In the first entries the first column of dictionary links may seem too large, but for the entries at the end sometimes there are 15 dicts. So the wide area. Not going to spend further time on aesthetics

drdhaval2785 commented 9 years ago

Here is the magic function for future references

function pdflink($dict,$word)
{
    return '<a href="http://www.sanskrit-lexicon.uni-koeln.de/scans/awork/apidev/servepdf.php?dict='.$dict.'&key='.$word.'" target="_blank">'.$dict."</a>";
}

This gives the link based on dictionary name and word. If need be, the word instead of dict can be shown on browser. http://drdhaval2785.github.io/o_vs_O/output1/AP.html and others have now dictionary links.

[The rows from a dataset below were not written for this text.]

import Summits.MatrixMultiplication.MatrixMultiplication.Theorems.OutsiderSandwichToricCeilingPowTwoCwBaseDataC

/-!
# OutsiderSandwich — toric ceiling of `cw₂^{⊠N}`: the `N = 3` two-cw base census, kernel checks C
(groups `cX6`, `cX7`, `cX8`; decomp-mm lens 4, gen 47, kernel K47-6 census C; THESES-FREE, `ω`-free;
helper toward `LaserTangency`, stmt-32268)

LABEL.  TORIC · FINITE (`N = 3`) · NEC-side instrument.  For each group `cXk`: the certificate list
`datak` (`…TwoCwBaseDataC`) has the length of the instance list `instOf cXk` (`lenk`), and — in
CHUNKS of at most 150 instances, to respect the kernel's memory ceiling on the gate — every
certificate decodes to a `valid` perfect matching of `cw ⊠ cw ⊠ D` minus its instance
(`censusk_r`, `decide +kernel`, standard axioms; no `native_decide`, no `ofReduceBool`); `coverk`
records that the chunks cover all indices.  Consumed by `…TwoCwBase` (`good_k`, `census_all`).
WHAT THIS IS NOT: no statement about tensors or `ω`.
-/

set_option linter.dupNamespace false
set_option maxRecDepth 200000
set_option Elab.async false

namespace Summit.MatrixMultiplication.MatrixMultiplication.Theorems.OutsiderSandwichToricCeilingPowTwoCwBaseCensusC

open Summit.MatrixMultiplication.MatrixMultiplication.Theorems.OutsiderSandwichToricCeilingPowTwoCwBaseDefs
open Summit.MatrixMultiplication.MatrixMultiplication.Theorems.OutsiderSandwichToricCeilingPowTwoCwBaseDataC

set_option maxHeartbeats 0 in
/-- Group `cX6`: the certificate list has the length of the instance list (140). -/
theorem len6 : (instOf cX6).length = data6.length := by
  decide +kernel

/-- Group `cX6`: number of certificates. -/
theorem dlen6 : data6.length = 140 := by
  decide +kernel

set_option maxHeartbeats 0 in
/-- CENSUS, group `cX6`, instances `0 … 139` (kernel-decided): each certificate decodes to a valid
perfect matching of its instance. -/
theorem census6_0 : ((((instOf cX6).zip data6).drop 0).take 140).all
    (fun p => goodD p.1 p.2) = true := by
  decide +kernel

/-- Group `cX6`: every index is covered by a decided chunk. -/
theorem cover6 : ∀ i < data6.length, ∃ lo n, lo ≤ i ∧ i < lo + n ∧
    ((((instOf cX6).zip data6).drop lo).take n).all (fun p => goodD p.1 p.2) = true := by
  intro i hi
  rw [dlen6] at hi
  exact ⟨0, 140, by omega, by omega, census6_0⟩

set_option maxHeartbeats 0 in
/-- Group `cX7`: the certificate list has the length of the instance list (420). -/
theorem len7 : (instOf cX7).length = data7.length := by
  decide +kernel

/-- Group `cX7`: number of certificates. -/
theorem dlen7 : data7.length = 420 := by
  decide +kernel

set_option maxHeartbeats 0 in
/-- CENSUS, group `cX7`, instances `0 … 149` (kernel-decided): each certificate decodes to a valid
perfect matching of its instance. -/
theorem census7_0 : ((((instOf cX7).zip data7).drop 0).take 150).all
    (fun p => goodD p.1 p.2) = true := by
  decide +kernel

set_option maxHeartbeats 0 in
/-- CENSUS, group `cX7`, instances `150 … 299` (kernel-decided): each certificate decodes to a valid
perfect matching of its instance. -/
theorem census7_1 : ((((instOf cX7).zip data7).drop 150).take 150).all
    (fun p => goodD p.1 p.2) = true := by
  decide +kernel

set_option maxHeartbeats 0 in
/-- CENSUS, group `cX7`, instances `300 … 419` (kernel-decided): each certificate decodes to a valid
perfect matching of its instance. -/
theorem census7_2 : ((((instOf cX7).zip data7).drop 300).take 120).all
    (fun p => goodD p.1 p.2) = true := by
  decide +kernel

/-- Group `cX7`: every index is covered by a decided chunk. -/
theorem cover7 : ∀ i < data7.length, ∃ lo n, lo ≤ i ∧ i < lo + n ∧
    ((((instOf cX7).zip data7).drop lo).take n).all (fun p => goodD p.1 p.2) = true := by
  intro i hi
  rw [dlen7] at hi
  by_cases h0 : i < 150
  · exact ⟨0, 150, by omega, by omega, census7_0⟩
  by_cases h1 : i < 300
  · exact ⟨150, 150, by omega, by omega, census7_1⟩
  · exact ⟨300, 120, by omega, by omega, census7_2⟩

set_option maxHeartbeats 0 in
/-- Group `cX8`: the certificate list has the length of the instance list (280). -/
theorem len8 : (instOf cX8).length = data8.length := by
  decide +kernel

/-- Group `cX8`: number of certificates. -/
theorem dlen8 : data8.length = 280 := by
  decide +kernel

set_option maxHeartbeats 0 in
/-- CENSUS, group `cX8`, instances `0 … 149` (kernel-decided): each certificate decodes to a valid
perfect matching of its instance. -/
theorem census8_0 : ((((instOf cX8).zip data8).drop 0).take 150).all
    (fun p => goodD p.1 p.2) = true := by
  decide +kernel

set_option maxHeartbeats 0 in
/-- CENSUS, group `cX8`, instances `150 … 279` (kernel-decided): each certificate decodes to a valid
perfect matching of its instance. -/
theorem census8_1 : ((((instOf cX8).zip data8).drop 150).take 130).all
    (fun p => goodD p.1 p.2) = true := by
  decide +kernel

/-- Group `cX8`: every index is covered by a decided chunk. -/
theorem cover8 : ∀ i < data8.length, ∃ lo n, lo ≤ i ∧ i < lo + n ∧
    ((((instOf cX8).zip data8).drop lo).take n).all (fun p => goodD p.1 p.2) = true := by
  intro i hi
  rw [dlen8] at hi
  by_cases h0 : i < 150
  · exact ⟨0, 150, by omega, by omega, census8_0⟩
  · exact ⟨150, 130, by omega, by omega, census8_1⟩

end Summit.MatrixMultiplication.MatrixMultiplication.Theorems.OutsiderSandwichToricCeilingPowTwoCwBaseCensusC
/-!
# Disproof of `CirculationFloor` — findings (crux stmt-NavierStokesRegularity-1538; routes TautLoopKelvin rank 4, CirculationRelay rank 9)

Seeded by the REFUTER-FIRST crux attack (`refuter-rattack-stmt-NavierStokesRegularity-1538-0`, 2026-08-17,
one cycle; `lean check` rc 0, 0 sorry); EXTENDED by the crux disprover `refuter-cdisprove-stmt-NavierStokesRegularity-1538-0`
(cycle 1, 2026-08-17: §5 the classical hypothesis is load-bearing, §2 exact Clay vacuity, §6 normal form; rc 0,
0 sorry). Later seats: EXTEND this file,
do not restart it. The load-bearing lemmas are LANDED in the importable Negative lane (both ACCEPTED, imported above):
`Summits/…/Theorems/CirculationFloor/Negative/LoadBearing.lean` (p150054: `circulationFloor_false_without_noExtension`,
`circulationFloor_false_without_LerayHopf`, `not_navierStokesRegularity_of_not_circulationFloor`,
`circle_inner_const_integral_eq_zero`) and `…/Negative/WithoutClassicalFalse.lean` (p158643:
`circulationFloor_false_without_classical`, `isLerayHopfOn_of_sliceNull`, `not_hasSmoothExtensionPast_of_pointSpike`,
`abs_circleIntegral_le_of_norm_le_one`), namespace `…Theorems.CirculationFloor.Negative`.

LOAD-BEARING TABLE (one line per hypothesis of the crux; details in §3–§5):
* `IsClassicalNSSolutionOn (Ico 0 T) ν 0 u p` — dropped ⇒ FALSE (§5, point spike on the rest state)      [p158643]
* `IsLerayHopfOn T ν 0 (u 0) u`               — dropped ⇒ FALSE (§3, KNSS parasitic drift)                [p150054]
* `HasRapidSpatialDecay (u 0)`                — untestable in Lean (what remains is a genuine blow-up); on paper
                                                 UNNECESSARY for truth (CS is datum-free; the circulation → block
                                                 conversion needs only slice smoothness + `u t ∈ L²`); the lead's
                                                 line spends it exactly once, in `sliceRegularity` (Tao 2013 bounded
                                                 derivatives of slices), a convenience for classical convolution IBP.
* `¬ HasSmoothExtensionPast ν 0 u T`          — dropped ⇒ FALSE (§3, rest state)                          [p150054]
* `0 < ν`, `0 < T`                            — decoration (§4, `circulationFloor_iff_withoutPositivity`).
* CONCLUSION SHAPE: `∀ ν`, `∀ δ` carry no content — NORMAL FORM (§6, `circulationFloor_iff_unit`, landed as
  `Negative/NormalForm.lean` p159560): the crux ↔ its instance `ν = 1`, `δ = 1` with the SAME `c₀` (viscosity
  normalisation `Γ ↦ Γ/ν` + Leray similarity, `Γ` invariant); `c₀ν` with absolute `c₀` is the only
  scaling-consistent level; one dimensionless unknown for any counterexample hunt.

THE CRUX (read-back, `TautLoopKelvin.CirculationFloor = CirculationRelay.CirculationFloor` by `rfl`, see
`circulationFloor_shared`): `∃ c₀ > 0` (absolute) `∀ ν, T > 0 ∀ (u, p)`: classical NS on `ℝ³ × [0,T)` →
Leray–Hopf on `[0,T]` from `u 0` → rapidly decaying datum → NO smooth extension past `T` → `∀ δ > 0 ∃ t ∈ [0,T)`
and a planar circle (centre `c`, orthonormal `e₁ e₂`, radius `0 < r ≤ δ`) with
`c₀ ν ≤ |∫₀^{2π} ⟪u t (c + r cos θ e₁ + r sin θ e₂), −r sin θ e₁ + r cos θ e₂⟫ dθ|` — the genuine line integral
`∮ u(t)·dl` (`= circulation (u t) (circleLoop c r e₁ e₂)`, tree `circulation_circleLoop`). Coercions / junk:
none. Quantifier order as in the informal text. Scaling: `[Γ] = [ν]`; the NS scaling and the viscosity rescaling
`v = αu(x, αt)` (viscosity `αν`, `Γ_v = αΓ_u`) leave `Γ/ν` invariant, so an ABSOLUTE `c₀` is the right shape.

## Verdict of the attack: RESISTS — the crux is TRUE ON PAPER and a THEOREM OF CLAY (A) in tree
* EXACT VACUITY STATUS (cycle 1, `hypotheses_satisfiable_iff_not_navierStokesRegularity`, landed as
  `Negative/ClayVacuity.lean`): the four hypotheses are jointly satisfiable ↔ ¬(A) (`←` by the proved frame
  stmt-0055). No junk satisfier, no missing satisfier; `CirculationFloor ↔ (¬(A) → CirculationFloor)`.
* `circulationFloor_of_navierStokesRegularity : NavierStokesRegularity → CirculationFloor` (sorry-free, from
  `Literature.NS.blowup_assembly` + the proved uniqueness `X5b` = `BlowupBlowupClayNonuniqueness_refuted`): the
  five hypotheses describe a finite-energy classical blow-up from a rapidly decaying datum (`X5a`), which (A)+X5b
  exclude. So the item can be closed `refuted` ONLY by a negative solution of the Millennium problem
  (`not_navierStokesRegularity_of_not_circulationFloor`); the route's kill criterion "CirculationFloor refuted ⇒
  pivot to another critical-norm floor" can never fire on truth grounds — only PROVABILITY of the intended
  circulation → Besov conversion (birth stub `stub_dyadicSmall_of_ballFlux`) is at stake.
* No cheaper kill exists: every object satisfying the hypotheses is such a blow-up (weak–strong uniqueness is
  available because `IsLerayHopfOn` carries the energy inequality; `HasSmoothExtensionPast` is the EXTENSION form
  `∃ T' > T ∃ u' p' classical on Ico 0 T' ∧ u' = u on Ico 0 T`, so "junk after `T`" does not satisfy `¬ext`;
  `IsLerayHopfOn T` also pins the slice `u T` = weak-`L²` limit, met by the intended objects).
* Paper check of the intended proof (contrapositive), INCLUDING the planner's worry "sign-oscillating vorticity
  inside the block could leave only a SUM of circulations large": it does not bite. If every circle of radius
  `≤ δ` has `|Γ| < c₀ν` at all `t < T`, then (slicing) `|∫_{B_ρ(x)} ω·n| ≤ 2ρ c₀ν` for `ρ ≤ δ`; a radial
  non-increasing kernel `k_j = 2^{3j}κ(2^j·)` supported in `B_{2^{-j}}` is a superposition of ball indicators with
  NON-NEGATIVE weights `−k_j′(ρ) dρ`, so `|k_j * (ω·n)(x)| ≤ ∫₀^δ |k_j′(ρ)| 2ρ c₀ν dρ = 2^{2j} (∫₀¹ 2s|κ′|) c₀ν` —
  absolute values are summed against non-negative layer-cake weights, no cancellation is needed; `κ̂ ≥ cos 1 > 0`
  on `|η| ≤ 1` (`supp κ ⊂ B₁`), so `Δ̇_j ω = m_j(D)(k_{j+1} * ω)` with a `j`-uniform `L¹` multiplier, and
  `Δ̇_j u = 2^{-j}·(bounded multiplier)(Δ̇_j ω)` by `û = iξ × ω̂/|ξ|²` on the annulus; hence
  `sup_{t<T} 2^{-j}‖Δ̇_j u(t)‖_∞ ≤ C_abs c₀ ν` for `2^{-j} ≤ δ`, and Cheskidov–Shvydkoy Lemma 3.2 (in tree, PROVED:
  `cheskidov_shvydkoy_dyadic_holds`) + continuation give the extension. Size L in Lean (LP blocks in `𝓢'`), true.

## (a) Load-bearing hypotheses — `_false_without_` theorems
* `circulationFloor_false_without_noExtension` : drop `¬ HasSmoothExtensionPast` ⇒ FALSE (rest state `u ≡ 0`).
* `circulationFloor_false_without_LerayHopf` : drop `IsLerayHopfOn` ⇒ FALSE: the KNSS parasitic drift
  `u = g(t)·driftDir`, `p = −g′(t)x₀`, `g = (1−t)^{-1/2} − 1` (tree `RungReynoldsOneNegative.drift (gI 1)`) is
  classical for every `ν`, has datum `0`, no classical extension past `1`, and ZERO circulation on every loop
  (`circle_inner_const_integral_eq_zero`). MORAL for provers: the energy class must be spent (it is what makes
  `Δ̇_j u = ∇G_j ×̇ ω` legitimate with `L²`-paid tails, and what turns "no extension" into a singularity).
* `circulationFloor_iff_withoutPositivity` : `0 < ν`, `0 < T` are decoration (`ν ≤ 0`: conclusion trivial since
  `c₀ν ≤ 0 ≤ |·|`; `T ≤ 0`: `HasSmoothExtensionPast` automatic, `hasSmoothExtensionPast_of_nonpos`).
* `circulationFloor_false_without_classical` (§5, cycle 1 of the disprover) : drop `IsClassicalNSSolutionOn` ⇒
  FALSE: the POINT SPIKE `u t x = if t = 1/2 ∧ x = 0 then e₀ else 0` (`ν = T = 1`, `δ = c₀/(8π)`) is Leray–Hopf
  from the Schwartz datum `0` (every Leray–Hopf clause is an integral or an a.e.-in-time statement, blind to one
  slice value: `Negative.isLerayHopfOn_of_sliceNull`), has NO smooth extension past `1` for free (a classical flow
  agreeing with it on `[0,1)` would have the discontinuous slice `u (1/2)`: `Negative.not_hasSmoothExtensionPast_of_pointSpike`),
  and every circle integral of a field bounded by `1` is `≤ 4πr` (`Negative.abs_circleIntegral_le_of_norm_le_one`),
  so `< c₀` at radius `≤ c₀/(8π)`. MORAL for provers: the Leray–Hopf structure and "no extension" do not see
  slice values while the conclusion is a pointwise line integral — the joint smoothness of `IsClassicalNSSolutionOn`
  is what makes "no extension" a singularity of the FLOW (not of the representative) and what licenses Stokes on
  discs (`stub_ballFlux_of_smallCircles`); it must be spent at the level of slice regularity, not only through the
  momentum equation.
* NOT testable in Lean (no object satisfies the remaining hypotheses without an actual blow-up): dropping
  `HasRapidSpatialDecay (u 0)` — UNNECESSARY on paper (the Cheskidov–Shvydkoy criterion is datum-free; the
  conversion needs slice smoothness and `u t ∈ L²` only; the lead's line uses decay once, in `sliceRegularity`).
  Intermediate weakenings of `IsLerayHopfOn` (finite-energy slices without energy inequality / weak form) or of
  `IsClassicalNSSolutionOn` (smooth slices without the equation) are equally untestable: with datum `0` the energy
  inequality forces smooth slices to vanish identically (so the flow extends), and with a non-zero datum a witness
  is a genuine Navier–Stokes evolution, of which the tree has no explicit finite-energy instance on `ℝ³`.

## (b) Tightness / (c) strengthenings — remarks only (nothing constructible)
* The level `c₀ν` cannot be replaced by "every `G > 0`": circulation is scale-invariant, so on a Type-I
  (self-similar-rate) blow-up the circulations of circles of radius `~√(ν(T−t))` stay `O(ν)`; the natural
  strengthening "∀ G ∃ small circles with |Γ| ≥ G" is false on Type-I scenarios if any exist (not Lean-testable).
* "Circles at ALL `t` near `T`" (∀ᶠ t) instead of `∃ t`: plausible (the contrapositive argument is slice-wise:
  smallness on a sequence `t_k ↑ T` does not suffice for CS, which needs `sup_t`), but the crux only claims `∃ t`
  for each `δ`, which is what the routes consume (`closes` uses one circle at one time). No change recommended.

## Probes (Scratch.lean of the seat, all FAIL as they should)
`aesop` / `exact?` / `simp` on the crux; `exact?` for `CirculationFloor → NavierStokesRegularity` and for
`NavierStokesRegularity → CirculationFloor` (the latter is TRUE but needs `blowup_assembly`, below); `aesop` on
the bare conclusion (decoration test 3c). Birth line `Lines/birth.lean` (3 stubs) read: stub 1 (ball flux from
circle circulations, `2ρε`) and stub 3 (CS + continuation) are known mechanisms; stub 2 is the paper argument
above; the three signatures chain letter-for-letter (`CirculationFloor_of` is by `exact`). No stub attacked here
(no `line` in the payload); none looks false.

## Line `birth` after the lead's reshape (7 stubs, 2026-08-17) — paper check by the disprover, no target attacked
(payload `line` null, `stuck_stubs` empty; recorded for the lead). ALL SEVEN STUBS ARE TRUE ON PAPER:
* `stub_kernelFactorisation`: `𝓕(∂ₖL) = 2πiξₖ φ₀/(4π²|ξ|²)` is smooth with compact support (annulus), `D = 𝓕 1_{B_θ}`
  is real, even, smooth, `Re D ≥ |B_θ| cos(π/4) > 0` on `|ξ| ≤ 4` for `θ = 1/32` (`|2π x·ξ| ≤ π/4`), so
  `M k := 𝓕⁻¹[𝓕(∂ₖL)/D]` is Schwartz and REAL (Hermitian symbol), and `M k ⋆ 1_{B_θ} = ∂ₖL` pointwise (both
  continuous); `K₀ = −ΔL` since `𝓕K₀ = φ₀`. No hidden normalisation issue (un-normalised indicator absorbed in `M`).
* `stub_convolutionTransfer`: `∂_{t_m}[F(t) g(x−t)] = (∂ₘF)(t) g(x−t) − F(t)(∂ₘg)(x−t)`, total derivative of an
  integrable `C¹` function with integrable derivative integrates to `0`; the stub's sign is the right one.
* `stub_coreUnitScale`: `K₀ ⋆ v = −(ΔL) ⋆ v = −L ⋆ Δv = L ⋆ curl curl v = Σ ε_{ijk} (∂ⱼL) ⋆ (curl v)ₖ
  = Σ ε_{ijk} M j ⋆ (1_{B_θ} ⋆ (curl v)ₖ)` — three derivative transfers, each legitimate for Schwartz × (bounded `C¹`
  with bounded derivative), which is exactly what "bounded derivatives of all orders" buys; `|1_{B_θ} ⋆ (curl v)ₖ| ≤ 2θε`
  pointwise is the hypothesis; `C = 4θ Σⱼ ‖M j‖₁` absolute. NO decay / energy needed at this stage (v bounded suffices
  for `blockFn 0 v`; constants have `φ₀(0) = 0` block, consistent with zero curl).
* `stub_blockScaling`: `w := v(2^{-j}·)`: `Δ̇₀w = (Δ̇ⱼv)(2^{-j}·)`, `curl w = 2^{-j}(curl v)(2^{-j}·)`,
  `∫_{B(2^j x, θ)} curl w·eₘ = 2^{2j} ∫_{B(x, θ2^{-j})} curl v·eₘ`, so the hypothesis at radius `θ2^{-j}` with `ε`
  is the unit hypothesis for `w` with `2^j ε` — exact bookkeeping, true.
* `stub_dyadicBridge`: `blockFn j (u t)` converges absolutely for `u t ∈ L²` (`K_j ∈ L²`); the distributional block of
  the `L²` distribution is that continuous function, whose `essSup = sup`; `t ∈ Ioo 0 T ⊂ Ico 0 T`; `j ≥ J` is
  eventually; `limsup ≤ Kε`. True (pure bookkeeping; mind `U T` = distribution of the `L²` slice `u T`, which
  `IsLerayHopfOn.memLp` provides).
* `stub_ballFlux_of_smallCircles`, `stub_extension_of_dyadicSmall`: unchanged, known mechanisms (see above).
The disprover's `_false_without_` lemmas are honoured by the line: energy spent in stubs B/3, no-extension in the
final contradiction, classical smoothness in `sliceRegularity` + stub 1 (Stokes on discs) — consistent with §5.
-/

noncomputable section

gasyoun commented 9 years ago

@drdhaval2785 wow! Do you never experience the need to open the digital text copy as well? I mean PDF is great, 1 click less, but now there is no way to get in 1 click to the digital text. For some words I myself need to see the article and it's quicker (for MW and AP for sure) to have the digital text, before I start staring at the printed page with eyes.

drdhaval2785 commented 9 years ago

@gasyoun Never ever I wanted to see the digitized data. It can always have two links, one to the digitized data and the second to the scan page, but it would have too many links and too much confusion (and also twice the HTML size).

gasyoun commented 9 years ago

@Shalu411 ever needed the digitized data?

funderburkjim commented 9 years ago

One comment on the program that permits urls like:

http://www.sanskrit-lexicon.uni-koeln.de/scans/awork/apidev/servepdf.php?dict=DICT&key=KEY

I hope to write a multi-dictionary display lookup function at some point. It might look something like:

http://www.sanskrit-lexicon.uni-koeln.de/scans/awork/apidev/lookup.php?dict=MW&key=rAma&input=hk
&output=deva&display=BASIC

This will be much more complicated than servepdf, but should be doable.